As an example of how much difference this makes, consider the Multiply
function. On a version of DevStudio with an optimizing compiler, a release build
takes 0.057 microseconds, or 0.299 microseconds with a debug build. Compiling the
same code on the Standard 2003 version of DevStudio, this function takes 0.212
microseconds, almost four times as long as code generated by an optimizing
compiler. Obviously, if you care about performance on Windows, you will have to
spring the several hundred dollars required for a Professional version of DevStudio.
So what do the numbers in the previous table indicate?
Going by the numbers from the Core 2 6600, translating an object would require a call
to MakeTranslate to create the 4×4 translation matrix, then a call
to MatrixMultiply, for a total of 0.057 + 0.016 = 0.073 μs. Directly
applying the transform via PostTranslate would only take 0.017 μs,
or about a 4× difference in processing time.

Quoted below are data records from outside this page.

import Mathlib
import Literature.MathematicalPhysics.QuantumFieldTheory.Luscher2010.TrivializingMaps
import Literature.MathematicalPhysics.QuantumFieldTheory.Luscher2010.FlowActionSeries
import Summits.Ventures.LatticeQCDFlow.TrivializingMaps.Truncation
import Summits.Ventures.LatticeQCDFlow.TrivializingMaps.TruncationDefect
import Summits.Ventures.LatticeQCDFlow.TrivializingMaps.SeriesUniqueness
import Summits.Ventures.LatticeQCDFlow.TrivializingMaps.GaugeCovariance
import Summits.Ventures.LatticeQCDFlow.TrivializingMaps.WilsonPolynomials
import Summits.Ventures.LatticeQCDFlow.TrivializingMaps.LuscherSeriesExistence
import Summits.Ventures.LatticeQCDFlow.TrivializingMaps.ExtensiveDefectReduction
import Summits.Ventures.LatticeQCDFlow.TrivializingMaps.BasisIndependence
import Summits.Ventures.LatticeQCDFlow.TrivializingMaps.GradientControl
import Summits.Ventures.LatticeQCDFlow.TrivializingMaps.SeriesGradientBound
import HarnessLib

/-!
# Reductions of the geometric gradient bound (Theorem A) to the anchored recursion in one fixed basis

HONEST FRAMING: exact (Metropolis-corrected) sampling algorithms for lattice gauge theory; figures of merit are
autocorrelation/cost numbers at stated couplings and volumes; no continuum-physics claim.

Venture `LatticeQCDFlow` (cell pub-lqcd), topic `TrivializingMaps`, FANOUT row 28 (theory-1), route R-T1
(Lüscher's perturbative trivializing maps; typed targets of `Truncation.lean`).  The cell's one open analytic
statement is `LuscherGeometricGradientBound d n` (`Truncation.lean` §6, `@[conjecture]`): a volume-uniform
geometric bound `|∂^a_e S̃^{(k)}(ιU)| ≤ C ρ^{-k}` for EVERY lattice size `L`, EVERY orthonormal basis `B` of `𝔰𝔲(n)`
and EVERY smooth solution `(S̃^{(k)})_k` of Lüscher's recursion for the Wilson plaquette action.  This file does
not prove it; it shrinks what has to be proved (theorems only, nothing is asserted about the conjecture):

* `IsLuscherSeries.of_suBasis` — Lüscher's recursion does not depend on the basis: a smooth series solving it
  for `B` solves it for `B'` (`Δ` and `𝓥_S` are basis-free, `BasisIndependence.lean`);
* `luscherGeometricGradientBound_iff_wilsonSk` — by uniqueness of gradients (`SeriesUniqueness.lean`) the
  conjecture is equivalent to the same bound for the ONE constructed series `wilsonSk d L B`
  (`LuscherSeriesExistence.lean`) — the quantifier over all smooth solutions is spurious;
* `luscherGeometricGradientBound_iff_fixedBasis` — it is moreover equivalent to the bound for ONE fixed basis
  `B₀` (directions `T_a ∈ B₀` only, series `wilsonSk d L B₀` only): coordinates of unit vectors are bounded
  (`exists_coord_bound`) and `∂_{e,Y}` is linear in `Y`;
* `LuscherAnchoredGeometricBound d n B₀` (`@[conjecture]`, a venture obligation like Theorem A itself, NOT a
  Literature fact and NOT asserted): the anchored terms `G^{(k)}_{e₀} = anchTerm B₀ k e₀` of the constructed series
  (ONE finite-dimensional linear recursion per anchor link, of the same shape in every volume:
  `G^{(k)}_{e₀} ∈ PD(4(k+1), linkBall (k+1) e₀)`) obey `|∂_{e,T_a} G^{(k)}_{e₀}(ιU)| ≤ C ρ^{-k}` for all
  `L, k, e₀, e, a, U`; `luscherAnchoredGeometricBound_iff_unit` — equivalently for all unit directions `Y ∈ 𝔰𝔲(n)`;
* `luscherGeometricGradientBound_of_anchored` — **reduction to the anchored recursion**: the anchored bound for
  one basis implies Theorem A, with radius `ρ/(1+16d²)` and constant `(1+16d²)·max C 0` — the only volume
  dependence, the number of anchors whose ball contains a given link, is `≤ (1+16d²)^{k+1}` (`abs_sum_anchor_le`)
  and is absorbed into the rate.

So the cell's Theorem A — and with it the log-depth law `LogDepthWilsonFlowSampler.lean` — follows from a
statement about a single explicitly constructed sequence of local link polynomials in a fixed basis; this is the
form (per-anchor / per-link norms) in which the U(1) analogue IS kernel-checked in the tree
(`Abelian.abelianGeometricGradientBound`, `AbelianGeometricBound.lean`: `N_e(a^{(k)}) ≤ (D/4)(3D)^k`) and in which
§12-type majorant estimates for `SU(n)` would be carried out.  Nothing here asserts either conjecture.
[cite: Luscher2010Trivializing, §4.3 eqs. (4.11)–(4.15), §4.5(b), App. A.1, App. E]
-/

namespace Summit.Ventures.LatticeQCDFlow.TrivializingMaps

open Literature.MathematicalPhysics.QuantumFieldTheory
open Literature.MathematicalPhysics.QuantumFieldTheory.Luscher2010
open scoped Matrix Matrix.Norms.Frobenius ContDiff

/-! ## §1. The recursion is basis-free -/

section Basis

variable {d L n : ℕ} [NeZero L]

/-- **Lüscher's recursion does not depend on the basis.** If a smooth series `(S̃^{(k)})_k` solves the recursion
(4.13)–(4.15) for a differentiable action `S` written in the orthonormal basis `B` of `𝔰𝔲(n)`, it solves it in any
other orthonormal basis `B'` (with the same constants): `Δ` and `∑_{e,a} ∂^a_e S ∂^a_e f` are basis-free.
[cite: Luscher2010Trivializing, §4.3 eqs. (4.13)–(4.15), App. A.1 (after eq. (A.2))] -/
theorem IsLuscherSeries.of_suBasis (B B' : SuBasis n) {S : AmbConfig d L n → ℝ} (hS : Differentiable ℝ S)
    {Sk : ℕ → AmbConfig d L n → ℝ} {c : ℕ → ℝ} (hsm : ∀ k, ContDiff ℝ ∞ (Sk k))
    (h : IsLuscherSeries B S Sk c) : IsLuscherSeries B' S Sk c := by
  refine ⟨fun U => ?_, fun k U => ?_⟩
  · rw [← linkLap_suBasis_eq B B' (hsm 0)]
    exact h.1 U
  · rw [← linkLap_suBasis_eq B B' (hsm (k + 1)), h.2 k U]
    congr 2
    exact Finset.sum_congr rfl fun e _ =>
      sum_linkDeriv_mul_suBasis_eq B B' (hS _) ((hsm k).differentiable (by simp) _) e

end Basis

/-! ## §2. Theorem A for the constructed series, in one basis; reduction to the anchored recursion -/

section Reduction

/-- **Theorem A is a statement about the constructed series.** The geometric gradient bound for ALL smooth
solutions of Lüscher's recursion is equivalent to the same bound for the one constructed solution
`S̃_W^{(k)} = wilsonSk d L B k` (all smooth solutions have the same gradients on `SU(n)^E`).
[cite: Luscher2010Trivializing, §4.3, §4.5(b)] -/
theorem luscherGeometricGradientBound_iff_wilsonSk (d n : ℕ) :
    LuscherGeometricGradientBound d n ↔
      ∃ ρ : ℝ, 0 < ρ ∧ ∃ C : ℝ, ∀ (L : ℕ) [NeZero L] (B : SuBasis n) (k : ℕ)
        (U : GaugeConfig d L (Matrix.specialUnitaryGroup (Fin n) ℂ)) (e : Edge d L) (a : B.ι),
        |linkDeriv e (B.T a) (wilsonSk d L B k) (WilsonFlow.coeConfig U)| ≤ C * ρ⁻¹ ^ k := by
  constructor
  · rintro ⟨ρ, hρ, C, hC⟩
    exact ⟨ρ, hρ, C, fun L _ B k U e a => hC L B (wilsonSk d L B) (wilsonConst d L B)
      (contDiff_wilsonSk B) (isLuscherSeries_wilsonSk B) k U e a⟩
  · rintro ⟨ρ, hρ, C, hC⟩
    refine ⟨ρ, hρ, C, fun L _ B Sk c hsm hser k U e a => ?_⟩
    rw [(IsLuscherSeries.linkDeriv_eq hser (isLuscherSeries_wilsonSk B) hsm
      (fun j => contDiff_wilsonSk B j) k).2 e a U]
    exact hC L B k U e a

/-- **Theorem A in one fixed basis.** For any fixed orthonormal basis `B₀` of `𝔰𝔲(n)`, the geometric gradient
bound is equivalent to: `∃ ρ > 0, C` with `|∂_{e,T_a} S̃_W^{(k)}[B₀](ιU)| ≤ C ρ^{-k}` for all `L, k, U, e` and all
`T_a ∈ B₀` — one series, one set of directions.  (A series for `B` is a series for `B₀`; its `B₀`-gradients
are those of `wilsonSk d L B₀`; a generator `T'_b` of another basis has `B₀`-coordinates bounded by
`exists_coord_bound`, and `∂_{e,Y}` is linear in `Y`.)
[cite: Luscher2010Trivializing, §4.3, §4.5(b), App. A.3 eq. (A.10)] -/
theorem luscherGeometricGradientBound_iff_fixedBasis (d n : ℕ) (B₀ : SuBasis n) :
    LuscherGeometricGradientBound d n ↔
      ∃ ρ : ℝ, 0 < ρ ∧ ∃ C : ℝ, ∀ (L : ℕ) [NeZero L] (k : ℕ)
        (U : GaugeConfig d L (Matrix.specialUnitaryGroup (Fin n) ℂ)) (e : Edge d L) (a : B₀.ι),
        |linkDeriv e (B₀.T a) (wilsonSk d L B₀ k) (WilsonFlow.coeConfig U)| ≤ C * ρ⁻¹ ^ k := by
  constructor
  · rintro ⟨ρ, hρ, C, hC⟩
    exact ⟨ρ, hρ, C, fun L _ k U e a => hC L B₀ (wilsonSk d L B₀) (wilsonConst d L B₀)
      (contDiff_wilsonSk B₀) (isLuscherSeries_wilsonSk B₀) k U e a⟩
  · rintro ⟨ρ, hρ, C, hC⟩
    choose D hD0 hD using fun a : B₀.ι => exists_coord_bound B₀ a
    refine ⟨ρ, hρ, (∑ a, D a) * max C 0, fun L _ B Sk c hsm hser k U e b => ?_⟩
    have hser₀ : IsLuscherSeries B₀ ambWilsonAction Sk c :=
      IsLuscherSeries.of_suBasis B B₀ (contDiff_ambWilsonAction.differentiable (by simp)) hsm hser
    have hdir : ∀ a : B₀.ι,
        |linkDeriv e (B₀.T a) (Sk k) (WilsonFlow.coeConfig U)| ≤ max C 0 * ρ⁻¹ ^ k := fun a => by
      rw [(IsLuscherSeries.linkDeriv_eq hser₀ (isLuscherSeries_wilsonSk B₀) hsm
        (fun j => contDiff_wilsonSk B₀ j) k).2 e a U]
      exact (hC L k U e a).trans (by gcongr; exact le_max_left _ _)
    have hexp : linkDeriv e (B.T b) (Sk k) (WilsonFlow.coeConfig U) =
        ∑ a, B₀.coord a (B.T b) * linkDeriv e (B₀.T a) (Sk k) (WilsonFlow.coeConfig U) := by
      conv_lhs => rw [← sum_coord_smul_eq B₀ (B.mem b)]
      exact linkDeriv_sum_smul ((hsm k).differentiable (by simp) _) e _ _
    rw [hexp]
    calc |∑ a, B₀.coord a (B.T b) * linkDeriv e (B₀.T a) (Sk k) (WilsonFlow.coeConfig U)|
        ≤ ∑ a, |B₀.coord a (B.T b) * linkDeriv e (B₀.T a) (Sk k) (WilsonFlow.coeConfig U)| :=
          Finset.abs_sum_le_sum_abs _ _
      _ ≤ ∑ a, D a * (max C 0 * ρ⁻¹ ^ k) := Finset.sum_le_sum fun a _ => by
          rw [abs_mul]
          exact mul_le_mul (hD a _ (suBasis_norm_le_one B b)) (hdir a) (abs_nonneg _) (hD0 a)
      _ = (∑ a, D a) * max C 0 * ρ⁻¹ ^ k := by rw [← Finset.sum_mul]; ring

/-- **The anchored geometric bound** (CONJECTURE; a venture obligation stronger than Theorem A, reducing it to
one explicit recursion — see `luscherGeometricGradientBound_of_anchored`).  For the fixed orthonormal basis `B₀` of
`𝔰𝔲(n)`: there are `ρ > 0` and `C` such that the anchored terms `G^{(k)}_{e₀} = anchTerm B₀ k e₀` of the
constructed Lüscher series of the Wilson action (`S̃_W^{(k)} = ∑_{e₀} G^{(k)}_{e₀}`; `G^{(k+1)}_{e₀}` is obtained from
`G^{(k)}_{e₀}` by ONE finite-dimensional linear map — multiply by the gradients of the `≤ 4d²` plaquettes through the
ball, project, invert `Δ` on `PD(4(k+2), linkBall (k+2) e₀)` — of the same shape in every volume) satisfy
`|∂_{e,T_a} G^{(k)}_{e₀}(ιU)| ≤ C ρ^{-k}` for every lattice size `L`, order `k`, anchor `e₀`, link `e`, generator
`T_a ∈ B₀` and `U ∈ SU(n)^E`.  Its U(1) analogue (per-link norm `N_e(a^{(k)}) ≤ (D/4)(3D)^k` on every plaquette
complex of girth 4) is the tree's `Abelian.abelianGeometricGradientBound`; for `SU(n)` it is OPEN here (Lüscher
proves nothing about the rate; §4.5(b) reports `ρ > 1` compatible with the computed orders).
[cite: Luscher2010Trivializing, §4.3 eqs. (4.13)–(4.15), §4.5(b)] -/
@[conjecture]
def LuscherAnchoredGeometricBound (d n : ℕ) (B₀ : SuBasis n) : Prop :=
  ∃ ρ : ℝ, 0 < ρ ∧ ∃ C : ℝ, ∀ (L : ℕ) [NeZero L] (k : ℕ) (e₀ e : Edge d L)
    (U : GaugeConfig d L (Matrix.specialUnitaryGroup (Fin n) ℂ)) (a : B₀.ι),
    |linkDeriv e (B₀.T a) (anchTerm B₀ k e₀) (WilsonFlow.coeConfig U)| ≤ C * ρ⁻¹ ^ k

/-- The anchored bound along the generators `T_a ∈ B₀` is equivalent to the anchored bound along all unit
directions `Y ∈ 𝔰𝔲(n)` (`‖T_a‖ ≤ 1`; conversely `Y = ∑_a Y^a T_a` with `|Y^a| ≤ D_a` on the unit ball and `∂_{e,Y}`
linear in `Y`). [cite: Luscher2010Trivializing, App. A.3 eq. (A.10)] -/
theorem luscherAnchoredGeometricBound_iff_unit (d n : ℕ) (B₀ : SuBasis n) :
    LuscherAnchoredGeometricBound d n B₀ ↔
      ∃ ρ : ℝ, 0 < ρ ∧ ∃ C : ℝ, ∀ (L : ℕ) [NeZero L] (k : ℕ) (e₀ e : Edge d L) (Y : Matrix (Fin n) (Fin n) ℂ),
        Y ∈ suAlgebra n → ‖Y‖ ≤ 1 → ∀ U : GaugeConfig d L (Matrix.specialUnitaryGroup (Fin n) ℂ),
        |linkDeriv e Y (anchTerm B₀ k e₀) (WilsonFlow.coeConfig U)| ≤ C * ρ⁻¹ ^ k := by
  constructor
  · rintro ⟨ρ, hρ, C, hC⟩
    choose D hD0 hD using fun a : B₀.ι => exists_coord_bound B₀ a
    refine ⟨ρ, hρ, (∑ a, D a) * max C 0, fun L _ k e₀ e Y hY hY1 U => ?_⟩
    have hexp : linkDeriv e Y (anchTerm B₀ k e₀) (WilsonFlow.coeConfig U) =
        ∑ a, B₀.coord a Y * linkDeriv e (B₀.T a) (anchTerm B₀ k e₀) (WilsonFlow.coeConfig U) := by
      conv_lhs => rw [← sum_coord_smul_eq B₀ hY]
      exact linkDeriv_sum_smul ((contDiff_anchTerm B₀ k e₀).differentiable (by simp) _) e _ _
    rw [hexp]
    calc |∑ a, B₀.coord a Y * linkDeriv e (B₀.T a) (anchTerm B₀ k e₀) (WilsonFlow.coeConfig U)|
        ≤ ∑ a, |B₀.coord a Y * linkDeriv e (B₀.T a) (anchTerm B₀ k e₀) (WilsonFlow.coeConfig U)| :=
          Finset.abs_sum_le_sum_abs _ _
      _ ≤ ∑ a, D a * (max C 0 * ρ⁻¹ ^ k) := Finset.sum_le_sum fun a _ => by
          rw [abs_mul]
          exact mul_le_mul (hD a Y hY1) ((hC L k e₀ e U a).trans (by gcongr; exact le_max_left _ _))
            (abs_nonneg _) (hD0 a)
      _ = (∑ a, D a) * max C 0 * ρ⁻¹ ^ k := by rw [← Finset.sum_mul]; ring
  · rintro ⟨ρ, hρ, C, hC⟩
    exact ⟨ρ, hρ, C, fun L _ k e₀ e U a => hC L k e₀ e (B₀.T a) (B₀.mem a) (suBasis_norm_le_one B₀ a) U⟩

/-- **Reduction of Theorem A to the anchored recursion.** The anchored geometric bound for ONE orthonormal
basis `B₀` implies the geometric gradient bound (Theorem A), with radius `ρ/(1+16d²)` and constant
`(1+16d²)·max C 0`: `∂_{e,T_a} S̃_W^{(k)} = ∑_{e₀} ∂_{e,T_a} G^{(k)}_{e₀}`, only anchors with `e ∈ linkBall (k+1) e₀`
contribute, a link lies in at most `(1+16d²)^{k+1}` such balls (`abs_sum_anchor_le`), and this volume-independent
count is absorbed into the rate; then `luscherGeometricGradientBound_iff_fixedBasis`.
[cite: Luscher2010Trivializing, §4.3 eqs. (4.13)–(4.15), §4.5(b)] -/
theorem luscherGeometricGradientBound_of_anchored {d n : ℕ} (B₀ : SuBasis n)
    (h : LuscherAnchoredGeometricBound d n B₀) : LuscherGeometricGradientBound d n := by
  obtain ⟨ρ, hρ, C, hA⟩ := h
  refine (luscherGeometricGradientBound_iff_fixedBasis d n B₀).2
    ⟨ρ / (1 + 16 * (d * d)), by positivity, (1 + 16 * (d * d)) * max C 0, fun L _ k U e a => ?_⟩
  have hD : linkDeriv e (B₀.T a) (wilsonSk d L B₀ k) (WilsonFlow.coeConfig U) =
      ∑ e₀ : Edge d L, linkDeriv e (B₀.T a) (anchTerm B₀ k e₀) (WilsonFlow.coeConfig U) := by
    have h := linkDeriv_finset_sum e (B₀.T a) Finset.univ (fun e₀ : Edge d L => anchTerm B₀ k e₀)
      (fun e₀ _ => contDiff_anchTerm B₀ k e₀)
    rw [show wilsonSk d L B₀ k = fun W => ∑ e₀ : Edge d L, anchTerm B₀ k e₀ W from rfl]
    exact congrFun h (WilsonFlow.coeConfig U)
  rw [hD]
  have hK0 : 0 ≤ max C 0 * ρ⁻¹ ^ k := by positivity
  refine (abs_sum_anchor_le (k + 1) e _ hK0 (fun e₀ he₀ => ?_) (fun e₀ => ?_)).trans_eq ?_
  · rw [linkDeriv_eq_zero_of_not_mem (B₀.T a) (Submodule.mem_inf.1 (anchTerm_mem B₀ k e₀)).2 he₀]
  · exact (hA L k e₀ e U a).trans (by gcongr; exact le_max_left _ _)
  · rw [inv_div, div_eq_mul_inv, mul_pow]
    ring

end Reduction

end Summit.Ventures.LatticeQCDFlow.TrivializingMaps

Creating a rotation matrix would require 0.083 μs, or 0.140 μs counting the
matrix multiply, versus the 0.091 μs required to apply the rotation directly
with PostRotateX. Here the difference is not as pronounced, since
there is a 0.073 μs overhead required for the sinf and cosf
function calls needed to compute the rotation coefficients. Still, most of the sampled
processors exhibit a 30% to 50% reduction in CPU time for rotations. And when running
with optimized sine functions, the performance improvement is even larger.
In some cases, the pre- and post- transforms require copying the contents of the matrix to avoid order dependence problems with computing new coefficients. It may only involve copying 16 floats, but this will still add a few nanoseconds to the transform time.
How well do these simplifications perform on embedded processors? That heavily depends on CPU speed versus memory speed. When the CPU is significantly faster than memory, a tight matrix multiply loop gains a preformance improvement since it requires a smaller instruction cache footprint — the simplified transforms should still be faster, but the difference may not be very dramatic. On the other hand, when CPU speed is closer to memory speed (often the case with embedded devices), there is a greater performance improvement when the total number of CPU instructions is reduced, so the simplifications in this article provide a greater benefit — even though the memory footprint of the unrolled instructions is larger than a tight loop.
With today's PC hardware, the speed of matrix operations is not likely to be a cost factor (unless you're doing something like skinned animations in software), but the weak embedded processors used in handhelds can still benefit from every clock cycle that is saved by simplifying the matrix transforms.